» **WHAT YOU SHOULD DO**: Lines to restate from the data below: from the one containing "and, at the" to the one containing "- (1 / 2) * collar", both included. Give them again exactly, and only them.

========

omit [DecidableEq ι] [DecidableEq σ] in
/-- `⟨Z, QᵀQ Z′⟩ = ⟨QZ, QZ′⟩`. [folklore] -/
private theorem dot_proj_mulVec (Q : Matrix σ ι ℝ) (Z Z' : ι → ℝ) :
    Z ⬝ᵥ (proj Q *ᵥ Z') = (Q *ᵥ Z) ⬝ᵥ (Q *ᵥ Z') := by
  unfold proj
  rw [← mulVec_mulVec, dotProduct_mulVec, vecMul_transpose]

omit [DecidableEq V] in
/-- (cherry0) rearranged: `a_k(Ψ_k − Q_kφ) = aL·Qᵀ(Φ_{k+1} − QΨ_k)` — *"(a/L²)Qᵀ(Φ_{k+1} − QΨ_{k,Ω_{k+1}}(Ω⁺)) = … = a_k(Ψ_{k,Ω_{k+1}}(Ω⁺)
− Q_kφ⁰_{k+1,Ω⁺}) as one can check by inserting the definition of Ψ_{k,Ω_{k+1}}(Ω⁺) from (eddie2)"*.
[cite: Dimock2013BalabanII, §2.4 Lemma 2.5 proof L1096–1101 (arXiv:1212.5562v2 TeX)] -/
theorem ak_smul_Psi_sub (hQ : Q * Qᵀ = 1) (hne : ak + aL ≠ 0) (Φ' : σ → ℝ) (φ : V → ℝ) :
    ak • (Psi Qk Q ak aL Φ' φ - Qk *ᵥ φ) = aL • (Qᵀ *ᵥ (Φ' - Q *ᵥ Psi Qk Q ak aL Φ' φ)) := by
  have h := oneStepH_mulVec_Psi (Qk := Qk) hQ hne Φ' φ
  unfold oneStepH at h
  rw [add_mulVec, smul_mulVec, one_mulVec, smul_mulVec] at h
  unfold proj at h
  rw [← mulVec_mulVec] at h
  rw [smul_sub, mulVec_sub, smul_sub]
  -- h : ak • Ψ + aL • Qᵀ(QΨ) = ak • Q_kφ + aL • QᵀΦ′
  linear_combination (exp := 1) h

omit [DecidableEq V] in
/-- **THE LINEAR TERMS VANISH** — *"However the linear terms vanish since (a/L²)Qᵀ(Φ_{k+1} − QΨ) = a_k(Ψ − Q_kφ⁰)"*: the
cross term of `(a/2L²)‖Φ_{k+1} − Q(Ψ + Z)‖²` cancels the linear term `a_k⟨Z, Φ_k − Q_kφ⟩_Λ` of Lemma 2.4 (with
`Ω^{(k)}_{k+1} ⊆ Λ′`, the unit-lattice pairing of `(Z, 0)` sees only the `Ω_{k+1}`-component).
[cite: Dimock2013BalabanII, §2.4 Lemma 2.5 proof L1089–1101 (arXiv:1212.5562v2 TeX)] -/
theorem linear_terms (hQ : Q * Qᵀ = 1) (hne : ak + aL ≠ 0) (hΩ : ∀ i : ι, (Sum.inl i : ι ⊕ τ) ∈ Λ')
    (Φ' : σ → ℝ) (Φτ : τ → ℝ) (φ : V → ℝ) (Z : ι → ℝ) :
    -(aL * ((Q *ᵥ Z) ⬝ᵥ (Φ' - Q *ᵥ Psi Qk Q ak aL Φ' φ)))
      + ak * ipUnit Λ' (Sum.elim Z 0) (Sum.elim (Psi Qk Q ak aL Φ' φ) Φτ - Qapp (rowsO Qk Qτ) φ) = 0 := by
  set Ψ := Psi Qk Q ak aL Φ' φ with hΨ
  have hip : ipUnit Λ' (Sum.elim Z 0) (Sum.elim Ψ Φτ - Qapp (rowsO Qk Qτ) φ) = Z ⬝ᵥ (Ψ - Qk *ᵥ φ) := by
    unfold ipUnit
    rw [Qapp_rowsO, sumElim_sub, sum_split hΩ]
    simp only [Sum.elim_inl, Sum.elim_inr, Pi.zero_apply, zero_mul, Finset.sum_const_zero, add_zero]
    rfl
  have hv := congrArg (fun v => Z ⬝ᵥ v) (ak_smul_Psi_sub (Qk := Qk) hQ hne Φ' φ)
  simp only [dotProduct_smul, smul_eq_mul] at hv
  rw [← hΨ] at hv
  rw [hip, Q_mulVec_dot]
  linear_combination hv

end Linear

/-! ## §4 The terms at `Z = 0`: `(a/2L²)‖Φ_{k+1} − QΨ‖² + S*_k(Λ, Ψ_{k,Ω⁺}, φ⁰) = S^{*,0}_{k+1}(Λ, Φ_{k+1,Ω⁺}, φ⁰)` (stung)/(stung2) -/

section Constant

variable {w h ak μ aL : ℝ} {Λ : Finset V} {Λ' : Finset (ι ⊕ τ)} {Qk : Matrix ι V ℝ} {Qτ : Matrix τ V ℝ}
  {Q : Matrix σ ι ℝ}

/-- **(stung)/(stung2) FOR THE LOCALIZED ACTION** — *"Also as in (stung), (stung2) (a/2L²)‖Φ_{k+1} − QΨ_{k,Ω_{k+1}}(Ω⁺)‖²
+ S*_k(Λ, Ψ_{k,Ω_{k+1}}(Ω⁺), φ⁰_{k+1,Ω⁺}) = S^{*,0}_{k+1}(Λ, Φ_{k+1,Ω⁺}, φ⁰_{k+1,Ω⁺})"*: the `Ω_{k+1}`-part of
`(a_k/2)‖Φ_k − Q_kφ‖²_Λ` combines with `(a/2L²)‖Φ_{k+1} − QΨ‖²` into `(a_{k+1}/2L²)‖Φ_{k+1} − Q_{k+1}φ‖²` by (stringy2)
(`FreeFlowSingleStep.stringy_Psi`); holds for every `φ`. [cite: Dimock2013BalabanII, §2.4 Lemma 2.5 proof L1102–1106
(arXiv:1212.5562v2 TeX)] -/
theorem constant_terms (hQ : Q * Qᵀ = 1) (hne : ak + aL ≠ 0) (hΩ : ∀ i : ι, (Sum.inl i : ι ⊕ τ) ∈ Λ')
    (Φ' : σ → ℝ) (Φτ : τ → ℝ) (φ : V → ℝ) :
    (aL / 2) * ((Φ' - Q *ᵥ Psi Qk Q ak aL Φ' φ) ⬝ᵥ (Φ' - Q *ᵥ Psi Qk Q ak aL Φ' φ))
        + Sstar G w h ak μ Λ Λ' (rowsO Qk Qτ) (Sum.elim (Psi Qk Q ak aL Φ' φ) Φτ) φ
      = Sstar0 G w h ak μ aL Λ Λ' Qk Qτ Q Φ' Φτ φ := by
  set Ψ := Psi Qk Q ak aL Φ' φ with hΨ
  have hip : ipUnit Λ' (Sum.elim Ψ Φτ - Qapp (rowsO Qk Qτ) φ) (Sum.elim Ψ Φτ - Qapp (rowsO Qk Qτ) φ)
      = (Ψ - Qk *ᵥ φ) ⬝ᵥ (Ψ - Qk *ᵥ φ) + ∑ t ∈ layerIn Λ', (Φτ t - (Qτ *ᵥ φ) t) ^ 2 := by
    unfold ipUnit
    rw [Qapp_rowsO, sumElim_sub, sum_split hΩ]
    simp only [Sum.elim_inl, Sum.elim_inr, Pi.sub_apply, pow_two]
    rfl
  have hs := stringy_Psi (Qk := Qk) hQ hne Φ' φ
  unfold stringy at hs
  rw [← hΨ] at hs
  unfold Sstar Sstar0
  rw [hip]
  linarith

end Constant

/-! ## §5 The quadratic terms and `R_{k,Ω,Λ}` (L1108–1115), with its closed form -/

section Quadratic

variable {w h ak μ aL : ℝ} {Λ : Finset V} {Λ' : Finset (ι ⊕ τ)} {D : Matrix V V ℝ} {aτ : Matrix τ τ ℝ}
  {Qk : Matrix ι V ℝ} {Qτ : Matrix τ V ℝ} {Q : Matrix σ ι ℝ}

omit [DecidableEq τ] [DecidableEq σ] in
/-- **THE QUADRATIC TERMS** — *"Finally (a/2L²)‖QZ‖² + S*_k(Λ, (0,Z), 𝒵_{k,Ω}) = (a/2L²)‖QZ‖² + S_k(Ω₁, (0,Z), 𝒵_{k,Ω}) +
R_{k,Ω,Λ} = ½⟨Z, [Δ_{k,Ω} + (a/L²)QᵀQ]_{Ω_{k+1}} Z⟩ + R_{k,Ω,Λ}. The last step is from (worry)"* (`FreeFlowSingleStep.quadratic_terms`;
`D > 0`, `𝐚_τ ≥ 0`, `a_k ≥ 0`). [cite: Dimock2013BalabanII, §2.4 Lemma 2.5 proof L1108–1115 (arXiv:1212.5562v2 TeX)] -/
theorem quadratic_terms_R (hD : D.PosDef) (haτ : aτ.PosSemidef) (hak : 0 ≤ ak) (Z : ι → ℝ) :
    (aL / 2) * ((Q *ᵥ Z) ⬝ᵥ (Q *ᵥ Z))
        + Sstar G w h ak μ Λ Λ' (rowsO Qk Qτ) (Sum.elim Z 0) (calZ D ak aτ Qk Qτ Z)
      = (1 / 2) * (Z ⬝ᵥ (((DeltakO D (weightO ak aτ) (rowsO Qk Qτ)).toBlocks₁₁ + aL • proj Q) *ᵥ Z))
        + R G w h ak μ Λ Λ' D aτ Qk Qτ Z := by
  have hq := FreeFlowSingleStep.quadratic_terms (Qk := Qk) (Qτ := Qτ) (Q := Q) (aL := aL) hD haτ hak Z
  unfold FreeFlowSingleStep.J energy at hq
  rw [zero_sub, neg_dotProduct, dotProduct_neg, neg_neg, dotProduct_zero, sub_zero] at hq
  rw [add_mulVec, dotProduct_add, smul_mulVec, dotProduct_smul, dot_proj_mulVec, smul_eq_mul]
  unfold R
  linarith

omit [DecidableEq V] [DecidableEq τ] in
/-- the full action of the fluctuation pair splits along `ι ⊕ τ` and the sites:
`S_k(Ω₁, (0,Z), 𝒵) = (a_k/2)‖Z − Q_k𝒵‖² + ½⟨Q_τ𝒵, 𝐚_τQ_τ𝒵⟩ + ½⟨𝒵, D𝒵⟩`. [folklore] -/
private theorem action_sumElim_zero (Z : ι → ℝ) (f : V → ℝ) :
    action D (weightO ak aτ) (rowsO Qk Qτ) (Sum.elim Z 0) f
      = (ak / 2) * ((Z - Qk *ᵥ f) ⬝ᵥ (Z - Qk *ᵥ f)) + (1 / 2) * ((Qτ *ᵥ f) ⬝ᵥ (aτ *ᵥ (Qτ *ᵥ f)))
        + (1 / 2) * (f ⬝ᵥ (D *ᵥ f)) := by
  rw [action_block]
  unfold action
  rw [zero_sub, neg_dotProduct, mulVec_neg, dotProduct_neg, neg_neg]
  ring

/-- the site form over `Λ` plus over `Λᶜ` is the site form over everything. [folklore] -/
private theorem ipFine_add_compl (f : V → ℝ) : ipFine w Λ f f + ipFine w Λᶜ f f = ipFine w Finset.univ f f := by
  unfold ipFine
  rw [← Finset.sum_union (disjoint_compl_right (a := Λ)), Finset.union_compl]

/-- the star form over `Λ` plus over `Λᶜ` is the star form over everything (the additivity L971–975 of
`StarFormIdentity.formStar_union`). [cite: Dimock2013BalabanII, §2.4 L971–977 (arXiv:1212.5562v2 TeX)] -/
private theorem formStar_add_compl (f : V → ℝ) :
    formStar G w h Λ f f + formStar G w h Λᶜ f f = formStar G w h Finset.univ f f := by
  rw [← formStar_union G w h (disjoint_compl_right (a := Λ)), Finset.union_compl]

/-- **`R_{k,Ω,Λ}` IN CLOSED FORM**: with `Ω^{(k)}_{k+1} ⊆ Λ′` and `𝐚 = a_k` on the layer sites of `Λ′`,
`R_{k,Ω,Λ} = −[½‖𝐚^{1/2}Q_{k,Ω}𝒵‖²_{Λᶜ} + ½‖∂𝒵‖²_{*,Λᶜ} + ½μ̄_k‖𝒵‖²_{Λᶜ}] − ½·collar(𝒵)` (`𝒵 = 𝒵_{k,Ω}`): the localized action
drops exactly the non-negative `Λᶜ`-contributions of `S_k(Ω₁, (0,Z), 𝒵)` — by the additivity of `S*` over `Λ ∪ Λᶜ`
(*"A similar decomposition holds for S*_k(Λ, Φ_{k,Ω}, φ)"*, L976–977).  The print displays (L1078–1080) `R_{k,Ω,Λ} ≡
−½‖𝐚^{1/2}Q_{k,Ω}𝒵_{k,Ω}‖²_{Λᶜ} + ‖∂𝒵_{k,Ω}‖²_{*,Λ} + ½μ̄_k‖𝒵_{k,Ω}‖²_{Λᶜ}` and, at the use site §3.6 (otto3) L2936–2946,
`R^{(1)} = 𝔟_{Λ_k}[∂φ⁰, 𝒵] + ½‖𝐚^{1/2}Q_{k,Ω}𝒵‖²_{Λ_kᶜ} + ½‖∂𝒵‖²_{*,Λ_kᶜ} + ½μ̄_k‖𝒵‖²_{Λ_kᶜ}`; the kernel identity fixes the
signs (all three `Λᶜ`-terms enter with `−½`; `R_nonpos`), in agreement with the localized display §3.13 (b2) L5012–5018
(*"− ½Σ_{□⊂Λ_kᶜ}(a_k‖Q𝒲‖²_□ + ‖∂𝒲‖²_{*,□} + μ̄_k‖𝒲‖²_□)"*) — immaterial downstream, where only `|R^{(1)}|` is bounded
(§3.13). [cite: Dimock2013BalabanII, §2.4 Lemma 2.5 L1077–1080, proof L1108–1116; §3.6 (otto3) L2936–2946; §3.13 (b2)
L5012–5018 (arXiv:1212.5562v2 TeX)] -/
theorem R_eq (hΩ : ∀ i : ι, (Sum.inl i : ι ⊕ τ) ∈ Λ')
    (ha : ∀ t, (Sum.inr t : ι ⊕ τ) ∈ Λ' → ∀ v : τ → ℝ, (aτ *ᵥ v) t = ak * v t) (Z : ι → ℝ) :
    R G w h ak μ Λ Λ' D aτ Qk Qτ Z
      = -((1 / 2) * normOff Λ' aτ (Qτ *ᵥ calZ D ak aτ Qk Qτ Z)
          + (1 / 2) * formStar G w h Λᶜ (calZ D ak aτ Qk Qτ Z) (calZ D ak aτ Qk Qτ Z)
          + (μ / 2) * ipFine w Λᶜ (calZ D ak aτ Qk Qτ Z) (calZ D ak aτ Qk Qτ Z))
        - (1 / 2) * collar G w h μ D (calZ D ak aτ Qk Qτ Z) := by
  set f := calZ D ak aτ Qk Qτ Z with hf
  -- the unit-lattice part of S* over Λ′: the Ω_{k+1}-sites and the layer sites in Λ′ (weight a_k there)
  have hip : ipUnit Λ' (Sum.elim Z 0 - Qapp (rowsO Qk Qτ) f) (Sum.elim Z 0 - Qapp (rowsO Qk Qτ) f)
      = (Z - Qk *ᵥ f) ⬝ᵥ (Z - Qk *ᵥ f) + ∑ t ∈ layerIn Λ', (Qτ *ᵥ f) t * (Qτ *ᵥ f) t := by
    unfold ipUnit dotProduct
    rw [Qapp_rowsO, sumElim_sub, sum_split hΩ]
    simp only [Sum.elim_inl, Sum.elim_inr, Pi.sub_apply, zero_sub, Pi.neg_apply, neg_mul_neg]
  -- the layer weight form splits: ⟨u, 𝐚_τu⟩ = a_k Σ_{t∈Λ′} u(t)² + ‖𝐚^{1/2}u‖²_{Λᶜ}
  have hlayer : (Qτ *ᵥ f) ⬝ᵥ (aτ *ᵥ (Qτ *ᵥ f))
      = ak * ∑ t ∈ layerIn Λ', (Qτ *ᵥ f) t * (Qτ *ᵥ f) t + normOff Λ' aτ (Qτ *ᵥ f) := by
    unfold dotProduct normOff
    rw [sum_layer_split (Λ' := Λ'), Finset.mul_sum]
    congr 1
    refine Finset.sum_congr rfl fun t ht => ?_
    rw [ha t (mem_layerIn.1 ht)]
    ring
  have hcol : f ⬝ᵥ (D *ᵥ f) = formStar G w h Finset.univ f f + μ * ipFine w Finset.univ f f + collar G w h μ D f := by
    unfold collar
    ring
  unfold R Sstar
  rw [hip, action_sumElim_zero, hlayer, hcol, ← formStar_add_compl G (Λ := Λ) f, ← ipFine_add_compl (Λ := Λ) f]
  ring

/-- … hence **`R_{k,Ω,Λ} ≤ 0`** whenever the dropped forms are non-negative (`w ≥ 0`, `μ̄_k ≥ 0`, `‖𝐚^{1/2}·‖²_{Λᶜ} ≥ 0` —
automatic for the print's diagonal `𝐚 ≥ 0` — and a non-negative collar, e.g. Dirichlet rows).
[cite: Dimock2013BalabanII, §2.4 Lemma 2.5 L1075–1080 (arXiv:1212.5562v2 TeX)] -/
theorem R_nonpos (hΩ : ∀ i : ι, (Sum.inl i : ι ⊕ τ) ∈ Λ')
    (ha : ∀ t, (Sum.inr t : ι ⊕ τ) ∈ Λ' → ∀ v : τ → ℝ, (aτ *ᵥ v) t = ak * v t) (hw : 0 ≤ w) (hμ : 0 ≤ μ)
    (haτ : ∀ u : τ → ℝ, 0 ≤ normOff Λ' aτ u) (hcol : ∀ f : V → ℝ, 0 ≤ collar G w h μ D f) (Z : ι → ℝ) :
    R G w h ak μ Λ Λ' D aτ Qk Qτ Z ≤ 0 := by
  rw [R_eq G hΩ ha Z]
  set f := calZ D ak aτ Qk Qτ Z
  have h1 : 0 ≤ formStar G w h Λᶜ f f := by
    rw [formStar_eq_half_sum]
    refine mul_nonneg (by norm_num) (Finset.sum_nonneg fun x _ => Finset.sum_nonneg fun x' _ => ?_)
    have : 0 ≤ sgrad h f x x' * sgrad h f x x' := mul_self_nonneg _
    nlinarith
  have h2 : 0 ≤ ipFine w Λᶜ f f := by
    unfold ipFine
    exact Finset.sum_nonneg fun x _ => mul_nonneg hw (mul_self_nonneg _)
  nlinarith [haτ (Qτ *ᵥ f), hcol f, mul_nonneg hμ h2]

end Quadratic

/-! ## §6 LEMMA 2.5 (otto2) -/

section Otto2

variable {w h ak μ aL : ℝ} {Λ : Finset V} {Λ' : Finset (ι ⊕ τ)} {D : Matrix V V ℝ} {aτ : Matrix τ τ ℝ}
  {Qk : Matrix ι V ℝ} {Qτ : Matrix τ V ℝ} {Q : Matrix σ ι ℝ}

omit [DecidableEq σ] in
/-- `‖a − b‖² = ‖a‖² − 2⟨b, a⟩ + ‖b‖²`. [folklore] -/
private theorem dot_sub_self (a b : σ → ℝ) : (a - b) ⬝ᵥ (a - b) = a ⬝ᵥ a - 2 * (b ⬝ᵥ a) + b ⬝ᵥ b := by
  rw [sub_dotProduct, dotProduct_sub, dotProduct_sub, dotProduct_comm a b]
  ring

========

» **SOLVED EXERCISE**:
−½‖𝐚^{1/2}Q_{k,Ω}𝒵_{k,Ω}‖²_{Λᶜ} + ‖∂𝒵_{k,Ω}‖²_{*,Λ} + ½μ̄_k‖𝒵_{k,Ω}‖²_{Λᶜ}` and, at the use site §3.6 (otto3) L2936–2946,
`R^{(1)} = 𝔟_{Λ_k}[∂φ⁰, 𝒵] + ½‖𝐚^{1/2}Q_{k,Ω}𝒵‖²_{Λ_kᶜ} + ½‖∂𝒵‖²_{*,Λ_kᶜ} + ½μ̄_k‖𝒵‖²_{Λ_kᶜ}`; the kernel identity fixes the
signs (all three `Λᶜ`-terms enter with `−½`; `R_nonpos`), in agreement with the localized display §3.13 (b2) L5012–5018
(*"− ½Σ_{□⊂Λ_kᶜ}(a_k‖Q𝒲‖²_□ + ‖∂𝒲‖²_{*,□} + μ̄_k‖𝒲‖²_□)"*) — immaterial downstream, where only `|R^{(1)}|` is bounded
(§3.13). [cite: Dimock2013BalabanII, §2.4 Lemma 2.5 L1077–1080, proof L1108–1116; §3.6 (otto3) L2936–2946; §3.13 (b2)
L5012–5018 (arXiv:1212.5562v2 TeX)] -/
theorem R_eq (hΩ : ∀ i : ι, (Sum.inl i : ι ⊕ τ) ∈ Λ')
    (ha : ∀ t, (Sum.inr t : ι ⊕ τ) ∈ Λ' → ∀ v : τ → ℝ, (aτ *ᵥ v) t = ak * v t) (Z : ι → ℝ) :
    R G w h ak μ Λ Λ' D aτ Qk Qτ Z
      = -((1 / 2) * normOff Λ' aτ (Qτ *ᵥ calZ D ak aτ Qk Qτ Z)
          + (1 / 2) * formStar G w h Λᶜ (calZ D ak aτ Qk Qτ Z) (calZ D ak aτ Qk Qτ Z)
          + (μ / 2) * ipFine w Λᶜ (calZ D ak aτ Qk Qτ Z) (calZ D ak aτ Qk Qτ Z))
        - (1 / 2) * collar G w h μ D (calZ D ak aτ Qk Qτ Z) := by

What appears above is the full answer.